== Dataset records ==
§ §
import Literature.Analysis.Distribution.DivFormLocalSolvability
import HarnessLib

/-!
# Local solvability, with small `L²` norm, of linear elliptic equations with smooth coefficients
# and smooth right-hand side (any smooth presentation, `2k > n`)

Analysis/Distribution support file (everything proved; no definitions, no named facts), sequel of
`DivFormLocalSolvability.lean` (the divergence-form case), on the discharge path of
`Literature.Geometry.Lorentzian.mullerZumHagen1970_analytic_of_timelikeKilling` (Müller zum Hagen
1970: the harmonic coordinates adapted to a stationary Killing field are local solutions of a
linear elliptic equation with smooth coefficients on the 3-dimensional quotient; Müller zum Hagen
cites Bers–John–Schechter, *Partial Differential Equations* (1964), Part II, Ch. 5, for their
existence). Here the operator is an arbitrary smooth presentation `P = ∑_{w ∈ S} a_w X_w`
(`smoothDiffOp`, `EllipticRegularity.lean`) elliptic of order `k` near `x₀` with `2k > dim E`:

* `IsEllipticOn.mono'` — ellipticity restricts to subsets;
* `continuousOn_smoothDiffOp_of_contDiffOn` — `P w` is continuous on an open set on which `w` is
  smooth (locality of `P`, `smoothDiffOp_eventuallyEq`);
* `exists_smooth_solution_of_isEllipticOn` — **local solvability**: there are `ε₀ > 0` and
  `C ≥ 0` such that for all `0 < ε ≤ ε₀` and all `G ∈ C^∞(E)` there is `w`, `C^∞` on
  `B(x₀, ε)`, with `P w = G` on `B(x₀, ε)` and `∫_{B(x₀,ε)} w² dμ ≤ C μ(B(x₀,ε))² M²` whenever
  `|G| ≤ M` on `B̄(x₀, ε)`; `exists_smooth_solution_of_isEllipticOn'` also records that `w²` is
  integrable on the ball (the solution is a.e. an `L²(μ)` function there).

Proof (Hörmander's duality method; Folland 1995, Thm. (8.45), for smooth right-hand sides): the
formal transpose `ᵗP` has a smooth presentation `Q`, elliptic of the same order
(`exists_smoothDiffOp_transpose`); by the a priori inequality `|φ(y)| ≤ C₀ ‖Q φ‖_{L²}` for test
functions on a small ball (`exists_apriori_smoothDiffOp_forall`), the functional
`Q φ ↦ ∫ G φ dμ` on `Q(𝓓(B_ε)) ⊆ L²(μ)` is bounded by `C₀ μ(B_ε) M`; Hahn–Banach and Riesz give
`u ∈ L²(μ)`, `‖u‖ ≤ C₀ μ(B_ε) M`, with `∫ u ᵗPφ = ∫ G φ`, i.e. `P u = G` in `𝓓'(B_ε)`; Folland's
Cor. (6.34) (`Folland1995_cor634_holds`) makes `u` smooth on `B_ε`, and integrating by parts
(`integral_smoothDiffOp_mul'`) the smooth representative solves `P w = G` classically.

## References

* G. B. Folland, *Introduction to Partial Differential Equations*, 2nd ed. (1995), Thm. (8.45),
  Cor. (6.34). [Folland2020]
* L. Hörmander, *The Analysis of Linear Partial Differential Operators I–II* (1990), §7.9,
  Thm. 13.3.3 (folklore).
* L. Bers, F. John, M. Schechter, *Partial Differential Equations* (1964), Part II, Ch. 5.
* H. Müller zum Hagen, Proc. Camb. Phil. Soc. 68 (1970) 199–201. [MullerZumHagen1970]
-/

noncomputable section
§ §
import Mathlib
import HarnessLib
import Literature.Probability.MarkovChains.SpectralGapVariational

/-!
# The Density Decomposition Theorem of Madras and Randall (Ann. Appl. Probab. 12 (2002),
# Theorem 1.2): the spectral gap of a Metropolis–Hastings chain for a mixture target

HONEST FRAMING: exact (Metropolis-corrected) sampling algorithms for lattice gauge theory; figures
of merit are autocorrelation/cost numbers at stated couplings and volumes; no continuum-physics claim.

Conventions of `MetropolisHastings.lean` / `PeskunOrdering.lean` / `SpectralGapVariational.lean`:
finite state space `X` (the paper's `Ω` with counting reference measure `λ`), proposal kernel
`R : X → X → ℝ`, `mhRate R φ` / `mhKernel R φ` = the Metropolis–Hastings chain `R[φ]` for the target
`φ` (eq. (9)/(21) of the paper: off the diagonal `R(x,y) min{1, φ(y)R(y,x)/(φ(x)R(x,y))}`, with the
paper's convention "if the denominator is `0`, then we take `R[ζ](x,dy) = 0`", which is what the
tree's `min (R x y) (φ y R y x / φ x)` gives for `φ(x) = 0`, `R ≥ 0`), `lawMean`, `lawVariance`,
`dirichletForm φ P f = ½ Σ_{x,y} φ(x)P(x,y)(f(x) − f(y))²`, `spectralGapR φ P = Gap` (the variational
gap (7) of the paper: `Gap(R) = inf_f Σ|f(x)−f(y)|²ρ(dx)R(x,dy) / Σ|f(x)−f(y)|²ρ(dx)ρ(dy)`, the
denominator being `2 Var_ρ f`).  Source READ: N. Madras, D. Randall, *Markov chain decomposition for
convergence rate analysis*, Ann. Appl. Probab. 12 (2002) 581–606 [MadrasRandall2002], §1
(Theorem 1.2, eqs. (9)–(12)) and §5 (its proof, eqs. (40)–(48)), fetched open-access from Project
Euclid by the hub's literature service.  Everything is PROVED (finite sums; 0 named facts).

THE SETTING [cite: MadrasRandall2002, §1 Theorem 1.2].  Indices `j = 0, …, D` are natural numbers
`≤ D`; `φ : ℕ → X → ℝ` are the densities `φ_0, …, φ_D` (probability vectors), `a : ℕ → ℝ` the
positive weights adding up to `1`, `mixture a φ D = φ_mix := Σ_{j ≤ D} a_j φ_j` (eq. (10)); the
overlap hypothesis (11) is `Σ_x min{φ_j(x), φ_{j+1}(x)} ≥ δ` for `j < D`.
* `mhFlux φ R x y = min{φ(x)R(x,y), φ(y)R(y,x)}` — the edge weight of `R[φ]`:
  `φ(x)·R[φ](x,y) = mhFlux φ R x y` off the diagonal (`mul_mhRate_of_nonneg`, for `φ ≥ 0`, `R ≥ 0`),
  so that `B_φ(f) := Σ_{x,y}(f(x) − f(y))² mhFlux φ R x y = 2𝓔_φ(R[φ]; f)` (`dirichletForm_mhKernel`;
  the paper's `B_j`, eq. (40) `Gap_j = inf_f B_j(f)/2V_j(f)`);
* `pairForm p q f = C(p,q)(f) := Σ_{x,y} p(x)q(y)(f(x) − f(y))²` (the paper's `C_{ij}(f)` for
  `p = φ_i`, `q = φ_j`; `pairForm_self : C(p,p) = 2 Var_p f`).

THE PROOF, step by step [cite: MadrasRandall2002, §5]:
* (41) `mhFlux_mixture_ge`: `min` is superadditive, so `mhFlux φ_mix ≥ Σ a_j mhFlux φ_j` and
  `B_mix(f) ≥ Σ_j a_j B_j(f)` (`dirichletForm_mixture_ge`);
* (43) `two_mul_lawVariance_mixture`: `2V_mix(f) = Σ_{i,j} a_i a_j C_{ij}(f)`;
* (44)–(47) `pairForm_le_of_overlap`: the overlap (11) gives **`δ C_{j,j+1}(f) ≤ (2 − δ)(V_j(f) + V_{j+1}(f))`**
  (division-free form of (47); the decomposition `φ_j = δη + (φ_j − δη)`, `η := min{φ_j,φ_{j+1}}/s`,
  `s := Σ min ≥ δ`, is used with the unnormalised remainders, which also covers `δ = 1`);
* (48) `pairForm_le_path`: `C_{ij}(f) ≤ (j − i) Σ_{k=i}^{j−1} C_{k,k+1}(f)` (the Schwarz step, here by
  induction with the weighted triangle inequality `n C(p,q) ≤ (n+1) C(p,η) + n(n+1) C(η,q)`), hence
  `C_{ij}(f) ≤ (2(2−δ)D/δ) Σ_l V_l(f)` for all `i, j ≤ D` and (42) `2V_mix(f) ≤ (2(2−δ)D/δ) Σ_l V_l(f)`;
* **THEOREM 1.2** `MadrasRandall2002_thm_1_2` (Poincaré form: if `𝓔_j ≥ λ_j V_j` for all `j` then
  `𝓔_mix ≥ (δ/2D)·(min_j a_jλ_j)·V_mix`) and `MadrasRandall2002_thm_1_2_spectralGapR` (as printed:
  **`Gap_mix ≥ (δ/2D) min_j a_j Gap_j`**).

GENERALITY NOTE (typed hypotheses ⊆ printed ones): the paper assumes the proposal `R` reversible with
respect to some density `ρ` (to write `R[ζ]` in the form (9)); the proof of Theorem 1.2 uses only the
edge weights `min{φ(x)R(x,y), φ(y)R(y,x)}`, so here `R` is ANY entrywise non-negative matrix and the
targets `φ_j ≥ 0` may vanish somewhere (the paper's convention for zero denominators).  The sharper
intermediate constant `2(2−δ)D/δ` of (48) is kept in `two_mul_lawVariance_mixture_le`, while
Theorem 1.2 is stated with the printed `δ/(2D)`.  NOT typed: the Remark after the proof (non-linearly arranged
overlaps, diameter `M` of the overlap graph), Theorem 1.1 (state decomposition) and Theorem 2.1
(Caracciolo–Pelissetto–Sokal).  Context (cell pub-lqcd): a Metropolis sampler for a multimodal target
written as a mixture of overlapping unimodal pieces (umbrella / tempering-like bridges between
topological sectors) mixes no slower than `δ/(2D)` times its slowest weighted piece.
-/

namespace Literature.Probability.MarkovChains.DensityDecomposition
§ §
== TRY IT ==
What you return must be the lines above that run from the line with "for the target" to the line with "(division-free form of", inclusive, each copied exactly.

== TASK RESPONSE ==
`R : X → X → ℝ`, `mhRate R φ` / `mhKernel R φ` = the Metropolis–Hastings chain `R[φ]` for the target
`φ` (eq. (9)/(21) of the paper: off the diagonal `R(x,y) min{1, φ(y)R(y,x)/(φ(x)R(x,y))}`, with the
paper's convention "if the denominator is `0`, then we take `R[ζ](x,dy) = 0`", which is what the
tree's `min (R x y) (φ y R y x / φ x)` gives for `φ(x) = 0`, `R ≥ 0`), `lawMean`, `lawVariance`,
`dirichletForm φ P f = ½ Σ_{x,y} φ(x)P(x,y)(f(x) − f(y))²`, `spectralGapR φ P = Gap` (the variational
gap (7) of the paper: `Gap(R) = inf_f Σ|f(x)−f(y)|²ρ(dx)R(x,dy) / Σ|f(x)−f(y)|²ρ(dx)ρ(dy)`, the
denominator being `2 Var_ρ f`).  Source READ: N. Madras, D. Randall, *Markov chain decomposition for
convergence rate analysis*, Ann. Appl. Probab. 12 (2002) 581–606 [MadrasRandall2002], §1
(Theorem 1.2, eqs. (9)–(12)) and §5 (its proof, eqs. (40)–(48)), fetched open-access from Project
Euclid by the hub's literature service.  Everything is PROVED (finite sums; 0 named facts).

THE SETTING [cite: MadrasRandall2002, §1 Theorem 1.2].  Indices `j = 0, …, D` are natural numbers
`≤ D`; `φ : ℕ → X → ℝ` are the densities `φ_0, …, φ_D` (probability vectors), `a : ℕ → ℝ` the
positive weights adding up to `1`, `mixture a φ D = φ_mix := Σ_{j ≤ D} a_j φ_j` (eq. (10)); the
overlap hypothesis (11) is `Σ_x min{φ_j(x), φ_{j+1}(x)} ≥ δ` for `j < D`.
* `mhFlux φ R x y = min{φ(x)R(x,y), φ(y)R(y,x)}` — the edge weight of `R[φ]`:
  `φ(x)·R[φ](x,y) = mhFlux φ R x y` off the diagonal (`mul_mhRate_of_nonneg`, for `φ ≥ 0`, `R ≥ 0`),
  so that `B_φ(f) := Σ_{x,y}(f(x) − f(y))² mhFlux φ R x y = 2𝓔_φ(R[φ]; f)` (`dirichletForm_mhKernel`;
  the paper's `B_j`, eq. (40) `Gap_j = inf_f B_j(f)/2V_j(f)`);
* `pairForm p q f = C(p,q)(f) := Σ_{x,y} p(x)q(y)(f(x) − f(y))²` (the paper's `C_{ij}(f)` for
  `p = φ_i`, `q = φ_j`; `pairForm_self : C(p,p) = 2 Var_p f`).

THE PROOF, step by step [cite: MadrasRandall2002, §5]:
* (41) `mhFlux_mixture_ge`: `min` is superadditive, so `mhFlux φ_mix ≥ Σ a_j mhFlux φ_j` and
  `B_mix(f) ≥ Σ_j a_j B_j(f)` (`dirichletForm_mixture_ge`);
* (43) `two_mul_lawVariance_mixture`: `2V_mix(f) = Σ_{i,j} a_i a_j C_{ij}(f)`;
* (44)–(47) `pairForm_le_of_overlap`: the overlap (11) gives **`δ C_{j,j+1}(f) ≤ (2 − δ)(V_j(f) + V_{j+1}(f))`**
  (division-free form of (47); the decomposition `φ_j = δη + (φ_j − δη)`, `η := min{φ_j,φ_{j+1}}/s`,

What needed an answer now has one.